import Summits.KontsevichZagierPeriods.KontsevichZagierPeriods.Theses.SphericalSchlafli
import Summits.KontsevichZagierPeriods.KontsevichZagierPeriods.Theorems.FurushoPentagonSectorToKernelAyoubKernelOnResolved
import Summits.KontsevichZagierPeriods.KontsevichZagierPeriods.Theorems.FurushoPentagonSectorToKernelCubeResolutionOfNash
import Summits.KontsevichZagierPeriods.KontsevichZagierPeriods.Theorems.LiftingCriteriaCubeNashNormalFormDimLeOne

/-!
# `VolumeForm` (stmt-KontsevichZagierPeriods-3814; routes SphericalSchlafli / SymplecticScissors / WeightFloor …)
# — SPLIT GLUE through Ayoub's compact presentation: `CubeResolution → AyoubEffectiveCubeKernel → VolumeForm`

Crux-strategist decomposition (RESTATED re-audit, BC2 redirect) of the frame item `VolumeForm` — "two
integrand-`1` representations of one dimension with equal volume are KZ-equivalent", kernel-checked
equivalent to the summit (`HermiteRigidity.ReductionRigidity.volumeForm_iff_kontsevichZagierPeriods`) — into
the two leaves ALREADY FILED hub-wide for the sibling frame crux `ReductionRigidity` (stmt-3407, items
stmt-17978 / stmt-18116, `Cruxes/ReductionRigidity/SplitR1Glue.lean`), so that both summit-equivalent
deciding cruxes redirect to ONE pair of pieces:

* **X₁ = `CubeResolution`** (stmt-17978; GEOMETRY INSIDE THE RULES, transcendence-free, Hironaka strength):
  every integral representation is congruent modulo `KZ.relations` to a `ℤ`-combination of TAME CUBE
  classes `[[0,1]ⁿ, f]`, `f` real analytic on a neighbourhood of the closed cube (`h1` below, import-free;
  = stub S1 of crux 10813 / S1b of crux 3929; ⟸ item 3574 by `cubeResolution_of_cubeNashNormalForm`;
  reduced by landed theorems to the cube–Nash normal form of BOUNDED BODIES in ambient dimension `≥ 3`
  — `cubeNashNormalForm_of_boundedCubeResolution_three`, `cubeResolution_of_boundedVolumes`; dimension
  `≤ 1` and bounded plane bodies are theorems: `CubeNashNormalFormDimLeOne`, `…VolumeTwo`). For a VOLUME
  route this is the natural normal form: "every bounded `ℚ`-semialgebraic body is, by moves, an integral
  over the unit cube of a function analytic up to the boundary".
* **X₂ = `AyoubEffectiveCubeKernel`** (stmt-18116; TRANSCENDENCE in Ayoub's linear presentation, printed
  open conjecture: Ayoub, Ann. of Math. 181 (2015) Conj. 1.1 = Fresán, X-UPS 2024 Conj. 3.5, at `k = ℚ`):
  the kernel of `∫_{[0,1]^∞}` on `𝒪_{ℚ-alg}(𝔻̄^∞)` is the `ℚ`-span of the Stokes elements
  `∂G/∂zᵢ − G|_{zᵢ=1} + G|_{zᵢ=0}` — an explicit GENERATING FAMILY for all vanishing periods (`h6` below,
  verbatim stub S6 of crux 10813; ⟺ the conjecture leaf `TypeAGenerationConjecture` by
  `AyoubRel.typeAGeneration_forall_iff_rat`, not named here so that no conjecture constant enters the cone).

ASSEMBLY `VolumeForm_of_cubes` (this file, the construction written out; every step a LANDED theorem):
given bodies `r`, `r'` of one dimension with `vol r = vol r'`, put `c = [r] − [r']`, `eval c = 0`;
(1) RESOLVE both bodies (X₁): `c ≡ a − a'` in the tame cubical span; (2) MERGE to one tame cube class `[t]`
(`ReducedPeriodRing.stub_cubeMerge`: integrand additivity on the cube, dummy variables); (3) make it
Ayoub-ADMISSIBLE, `[t] ≡ [s]`, `s` the sum on the closed cube of ONE power series of polyradius `> 1`
algebraic over `ℚ[z]` (`stub_admissibleOfTame`); (4) SOUNDNESS: `∫_{[0,1]ⁿ} s = eval c = 0`;
(5) X₂ ⟹ the padded integrand `s ∘ pr` on `[0,1]ⁿ⁺ᵈ` is a REAL STOKES COMBINATION
`Σⱼ (∂Hⱼ/∂x_{iⱼ} − Hⱼ|_{x_{iⱼ}=1} + Hⱼ|_{x_{iⱼ}=0})`, `Hⱼ` analytic and algebraic (`stub_realStokesForm`),
hence `ℚ`-semialgebraic (`stub_semialgebraicOfAlgebraic`); (6) PAD by `d` dummy variables
(`[s] ≡ [s × [0,1]ᵈ]`, one Newton–Leibniz move) and CALIBRATE: each Stokes element is one Newton–Leibniz
move along its own axis after a coordinate permutation (rule 2), their sum is integrand additivity
(rule 1b), so `[s × [0,1]ᵈ] ∈ KZ.relations` (`stub_stokesSpanCalibration`); (7) hence `c ∈ KZ.relations`,
i.e. `KZ.Equivalent r r'`. Steps (2)–(6) are the landed composition of line `effective-cube-surjection`
(`kzKernel_of_ayoubKernel_of_resolved`, Theorems/FurushoPentagonSectorToKernelAyoubKernelOnResolved.lean,
with ≈ 3 000 landed lines of transfer lemmas behind the five stubs); the seam is a CHANGE OF PRESENTATION
(semialgebraic domains and rule (2) on one side; one function space with commuting `∂ᵢ` and face
restrictions on the other), the opposite of an `exact ⟨h₁, h₂⟩` seam.

STRENGTH RECORD (honest, = the record of SplitR1Glue): in print X₂ is "a reformulation" of the period
conjecture (Ayoub 2015, Fait 1.4, through Ayoub's motivic `𝒫_KZ`); in the TREE X₂ and the summit / the frame
are INCOMPARABLE — `X₂ → VolumeForm` is known only through X₁ (this file), `VolumeForm → X₂` would be a
conservativity theorem of the naive move calculus over Ayoub's Stokes span (open; stub S2 of line
`ayoub_stokes_cartier`); `X₁ → VolumeForm` needs X₂, `VolumeForm → X₁` needs the value-level cube
presentation (HMS 2017 Thm. 12.2.1) inside the rules. Cheap probes `Xᵢ → KontsevichZagierPeriods`,
`Xᵢ → VolumeForm` fail (strategist folder `bc/`, and `Cruxes/ReductionRigidity/SplitR1-PROBES.md`).

For the prover landing the glue item `VolumeFormOfCubes : CubeResolution → AyoubEffectiveCubeKernel →
VolumeForm` of route SphericalSchlafli: `theorem volumeFormOfCubes_proof : VolumeFormOfCubes :=
fun h1 h6 => VolumeForm_of_cubes h1 h6` (the route children unfold definitionally to `h1`, `h6` below).

References: M. Kontsevich, D. Zagier, *Periods* (2001), §1.1–1.2; J. Ayoub, Ann. of Math. 181 (2015),
Conj. 1.1, Rem. 1.2, Fait 1.4; J. Ayoub, EMS Newsl. 91 (2014), Def. 9–10, Prop. 11, Rem. 12–13; J. Fresán,
*Une introduction aux périodes*, X-UPS 2024, Conj. 3.5; A. Huber, S. Müller-Stach, *Periods and Nori
Motives* (2017), §12.2; J. Viu-Sos, IJNT 17 (2021), Thm. 1.1; J. Cresson, J. Viu-Sos, JTNB 34 (2022), §1;
H. Hironaka, Ann. of Math. 79 (1964); E. Bierstone, P. Milman, Publ. IHÉS 67 (1988), §4.
-/

noncomputable section

namespace Summit.KontsevichZagierPeriods.SphericalSchlafli.VolumeFormOfCubes

open Set MeasureTheory
open Literature.NumberTheory.Transcendental
open Literature.NumberTheory.Transcendental.KZ hiding cubicalSpan
open Summit.KontsevichZagierPeriods.FurushoPentagon.ReducedPeriodRing (unitCube cubicalGens cubicalSpan
  stub_cubeMerge)
open Summit.KontsevichZagierPeriods.FurushoPentagon.SectorToKernel

/-- **X₁ ⟹ resolution in the tree's vocabulary**: the import-free child `CubeResolution` (stmt-17978) is,
up to unfolding `ReducedPeriodRing.unitCube` / `cubicalGens` / `cubicalSpan`, the registered stub S1.
[Ayoub 2014, Rem. 12] [folklore] -/
theorem resolved_of_cubeResolution
    (h1 : ∀ (N : ℕ) (u : Literature.NumberTheory.Transcendental.KZ.IntegralRep N), ∃ c ∈ AddSubgroup.closure {d : Literature.NumberTheory.Transcendental.KZ.FormalRep | ∃ (n : ℕ) (r : Literature.NumberTheory.Transcendental.KZ.IntegralRep n), r.domain = {x : Fin n → ℝ | ∀ i, 0 ≤ x i ∧ x i ≤ 1} ∧ AnalyticOnNhd ℝ r.integrand {x : Fin n → ℝ | ∀ i, 0 ≤ x i ∧ x i ≤ 1} ∧ d = Literature.NumberTheory.Transcendental.KZ.of r}, Literature.NumberTheory.Transcendental.KZ.of u - c ∈ Literature.NumberTheory.Transcendental.KZ.relations)
    (N : ℕ) (u : IntegralRep N) : ∃ a : FormalRep, a ∈ cubicalSpan ∧ of u - a ∈ relations := by
  obtain ⟨c, hc, e⟩ := h1 N u
  exact ⟨c, hc, e⟩

/-- **SPLIT GLUE — `CubeResolution → AyoubEffectiveCubeKernel → VolumeForm`** (the Ayoub seam; proof =
the construction (1)–(7) of the module docstring, every step a landed theorem of the tree).
[Ayoub 2015, Conj. 1.1; Ayoub 2014, Rem. 12–13; Kontsevich–Zagier 2001, §1.2] -/
theorem VolumeForm_of_cubes
    (h1 : ∀ (N : ℕ) (u : Literature.NumberTheory.Transcendental.KZ.IntegralRep N), ∃ c ∈ AddSubgroup.closure {d : Literature.NumberTheory.Transcendental.KZ.FormalRep | ∃ (n : ℕ) (r : Literature.NumberTheory.Transcendental.KZ.IntegralRep n), r.domain = {x : Fin n → ℝ | ∀ i, 0 ≤ x i ∧ x i ≤ 1} ∧ AnalyticOnNhd ℝ r.integrand {x : Fin n → ℝ | ∀ i, 0 ≤ x i ∧ x i ≤ 1} ∧ d = Literature.NumberTheory.Transcendental.KZ.of r}, Literature.NumberTheory.Transcendental.KZ.of u - c ∈ Literature.NumberTheory.Transcendental.KZ.relations)
    (h6 : ∀ F ∈ Literature.NumberTheory.Transcendental.AyoubRel.Oan (Rat.castHom ℂ), Literature.NumberTheory.Transcendental.AyoubRel.intC F = 0 → F ∈ Literature.NumberTheory.Transcendental.AyoubRel.kSpan (Rat.castHom ℂ) {x : Literature.NumberTheory.Transcendental.AyoubRel.CSeries | ∃ G ∈ Literature.NumberTheory.Transcendental.AyoubRel.Oan (Rat.castHom ℂ), ∃ i : ℕ, x = Literature.NumberTheory.Transcendental.AyoubRel.relAC i G}) :
    Summit.KontsevichZagierPeriods.KontsevichZagierPeriods.Theses.SphericalSchlafli.VolumeForm := by
  intro N r r' _h1 _h1' hv
  -- the class to be shown a relation, and its value
  set c : FormalRep := of r - of r' with hc_def
  have hc0 : eval c = 0 := by
    rw [hc_def, map_sub, eval_of, eval_of, hv, sub_self]
  -- (1) RESOLUTION inside the rules (piece X₁): `c ≡ a − a'`, a `ℤ`-combination of tame cube classes
  obtain ⟨a, ha, hra⟩ := resolved_of_cubeResolution h1 N r
  obtain ⟨a', ha', hra'⟩ := resolved_of_cubeResolution h1 N r'
  have hca : c - (a - a') ∈ relations := by
    have e : c - (a - a') = (of r - a) - (of r' - a') := by rw [hc_def]; abel
    rw [e]
    exact relations.sub_mem hra hra'
  -- (2) MERGE into one tame cube class `[t]`
  obtain ⟨n, t, htd, hta, hat⟩ := stub_cubeMerge (a - a') (cubicalSpan.sub_mem ha ha')
  rw [leaves_unitCube_eq_cube] at htd hta
  -- (3) Ayoub-ADMISSIBLE expansion `[t] ≡ [s]`
  obtain ⟨s, hsd, hadm, hts⟩ := stub_admissibleOfTame n t htd hta
  have hcs : c - of s ∈ relations := by
    have e : c - of s = (c - (a - a')) + ((a - a') - of t) + (of t - of s) := by abel
    rw [e]
    exact relations.add_mem (relations.add_mem hca hat) hts
  -- (4) SOUNDNESS: `∫_{[0,1]ⁿ} s = eval c = 0`
  have hs0 : ∫ x in KZ.cube n, s.integrand x = 0 := by
    have h0 : eval (c - of s) = 0 := relations_le_ker_eval_holds hcs
    rw [map_sub, hc0, zero_sub, neg_eq_zero, leaves_eval_of_eq_setIntegral_cube s hsd] at h0
    exact h0
  -- (5) piece X₂: REAL STOKES FORM of the padded integrand, with analytic algebraic (hence
  --     `ℚ`-semialgebraic) primitives
  obtain ⟨d, k, i, H, hH, hid⟩ := stub_realStokesForm h6 n s hsd hadm hs0
  have hHs : ∀ j, AnalyticOnNhd ℝ (H j) (KZ.cube (n + d)) ∧
      IsSemialgebraicFunOn ℚ (KZ.cube (n + d)) (H j) :=
    fun j => ⟨(hH j).1, stub_semialgebraicOfAlgebraic (n + d) (H j) (hH j).1 (hH j).2⟩
  -- (6) PAD `s` by `d` dummy variables and CALIBRATE the Stokes combination inside the rules
  obtain ⟨u, hud, hui⟩ := leaves_exists_oneCube d
  have hpd : (s.prod u).domain = KZ.cube (n + d) := by
    rw [IntegralRep.prod_domain, leaves_prodDomain_eq_cube s u hsd hud]
  have hpi : ∀ z ∈ KZ.cube (n + d), (s.prod u).integrand z =
      ∑ j, (fderiv ℝ (H j) z (Pi.single (i j) 1) - H j (Function.update z (i j) 1) +
        H j (Function.update z (i j) 0)) := by
    intro z hz
    rw [leaves_prod_oneCube_integrand s u hui z]
    exact hid z hz
  have hpad : of (s.prod u) ∈ relations :=
    stub_stokesSpanCalibration (n + d) (s.prod u) hpd k i H hHs hpi
  have hsu : of s - of (s.prod u) ∈ relations := leaves_of_sub_of_prod_oneCube s u hud hui
  -- (7) conclude: `[r] − [r'] ∈ KZ.relations`
  have e : c = (c - of s) + (of s - of (s.prod u)) + of (s.prod u) := by abel
  show of r - of r' ∈ relations
  rw [← hc_def, e]
  exact relations.add_mem (relations.add_mem hcs hsu) hpad

/-- The pieces imply Kontsevich–Zagier's Conjecture 1 — directly by the landed composition of line
`effective-cube-surjection` (`kontsevichZagierPeriods_of_cubeResolution_of_ayoubKernel`); equivalently through
the frame (`volumeForm_iff_kontsevichZagierPeriods`, Theorems/HermiteRigidityReductionRigidityFrame.lean).
[Ayoub 2015, §1.1; Viu-Sos 2021, Thm. 1.1] [folklore] -/
theorem kontsevichZagierPeriods_of_cubes
    (h1 : ∀ (N : ℕ) (u : Literature.NumberTheory.Transcendental.KZ.IntegralRep N), ∃ c ∈ AddSubgroup.closure {d : Literature.NumberTheory.Transcendental.KZ.FormalRep | ∃ (n : ℕ) (r : Literature.NumberTheory.Transcendental.KZ.IntegralRep n), r.domain = {x : Fin n → ℝ | ∀ i, 0 ≤ x i ∧ x i ≤ 1} ∧ AnalyticOnNhd ℝ r.integrand {x : Fin n → ℝ | ∀ i, 0 ≤ x i ∧ x i ≤ 1} ∧ d = Literature.NumberTheory.Transcendental.KZ.of r}, Literature.NumberTheory.Transcendental.KZ.of u - c ∈ Literature.NumberTheory.Transcendental.KZ.relations)
    (h6 : ∀ F ∈ Literature.NumberTheory.Transcendental.AyoubRel.Oan (Rat.castHom ℂ), Literature.NumberTheory.Transcendental.AyoubRel.intC F = 0 → F ∈ Literature.NumberTheory.Transcendental.AyoubRel.kSpan (Rat.castHom ℂ) {x : Literature.NumberTheory.Transcendental.AyoubRel.CSeries | ∃ G ∈ Literature.NumberTheory.Transcendental.AyoubRel.Oan (Rat.castHom ℂ), ∃ i : ℕ, x = Literature.NumberTheory.Transcendental.AyoubRel.relAC i G}) :
    _root_.KontsevichZagierPeriods :=
  kontsevichZagierPeriods_of_cubeResolution_of_ayoubKernel (resolved_of_cubeResolution h1) h6

/-! ## The volume dress of X₁ (what the VOLUME route's provers attack): bounded bodies in ambient dimension ≥ 3 -/

/-- **X₁ from the cube–Nash normal form of BOUNDED BODIES in ambient dimension `≥ 3`** (landed
reductions: Viu-Sos' bounded reduction, dimension `≤ 1`, bounded plane bodies, tame ↔ cube–Nash): if every
bounded integrand-`1` body `∫_K 1`, `K ⊆ ℝ^{m+3}`, is congruent modulo `KZ.relations` to an element of the
tame cubical span, then `CubeResolution` holds. So for this VOLUME route the geometry piece reads: "every
bounded `ℚ`-semialgebraic solid of dimension `≥ 3` is, by moves, an integral over the unit cube of a
function analytic up to the boundary" — embedded resolution of the boundary inside the rules.
[Viu-Sos 2021, Thm. 1.1; Hironaka 1964; Bierstone–Milman 1988, §4] [folklore] -/
theorem cubeResolution_of_boundedBodiesThree
    (H3 : ∀ (m : ℕ) (K : IntegralRep (m + 3)), Bornology.IsBounded K.domain →
      (∀ x ∈ K.domain, K.integrand x = 1) → ∃ c : FormalRep, c ∈ cubicalSpan ∧ of K - c ∈ relations) :
    ∀ (N : ℕ) (u : Literature.NumberTheory.Transcendental.KZ.IntegralRep N), ∃ c ∈ AddSubgroup.closure {d : Literature.NumberTheory.Transcendental.KZ.FormalRep | ∃ (n : ℕ) (r : Literature.NumberTheory.Transcendental.KZ.IntegralRep n), r.domain = {x : Fin n → ℝ | ∀ i, 0 ≤ x i ∧ x i ≤ 1} ∧ AnalyticOnNhd ℝ r.integrand {x : Fin n → ℝ | ∀ i, 0 ≤ x i ∧ x i ≤ 1} ∧ d = Literature.NumberTheory.Transcendental.KZ.of r}, Literature.NumberTheory.Transcendental.KZ.of u - c ∈ Literature.NumberTheory.Transcendental.KZ.relations := by
  intro N u
  obtain ⟨c, hc, e⟩ := cubeResolution_of_cubeNashNormalForm
    (Summit.KontsevichZagierPeriods.LiftingCriteria.CubeNashNormalFormDimLeOne.cubeNashNormalForm_of_boundedCubeResolution_three
      H3) N u
  exact ⟨c, hc, e⟩

end Summit.KontsevichZagierPeriods.SphericalSchlafli.VolumeFormOfCubes

end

○ ○ ○

» **YOUR ASSIGNMENT**
Would you quote everything above from the line containing "(N : ℕ) (u : IntegralRep" down to the line containing "theorem VolumeForm_of_cubes"? Include both of those lines and nothing else.

» **ANSWER AREA**
    (N : ℕ) (u : IntegralRep N) : ∃ a : FormalRep, a ∈ cubicalSpan ∧ of u - a ∈ relations := by
  obtain ⟨c, hc, e⟩ := h1 N u
  exact ⟨c, hc, e⟩

/-- **SPLIT GLUE — `CubeResolution → AyoubEffectiveCubeKernel → VolumeForm`** (the Ayoub seam; proof =
the construction (1)–(7) of the module docstring, every step a landed theorem of the tree).
[Ayoub 2015, Conj. 1.1; Ayoub 2014, Rem. 12–13; Kontsevich–Zagier 2001, §1.2] -/
theorem VolumeForm_of_cubes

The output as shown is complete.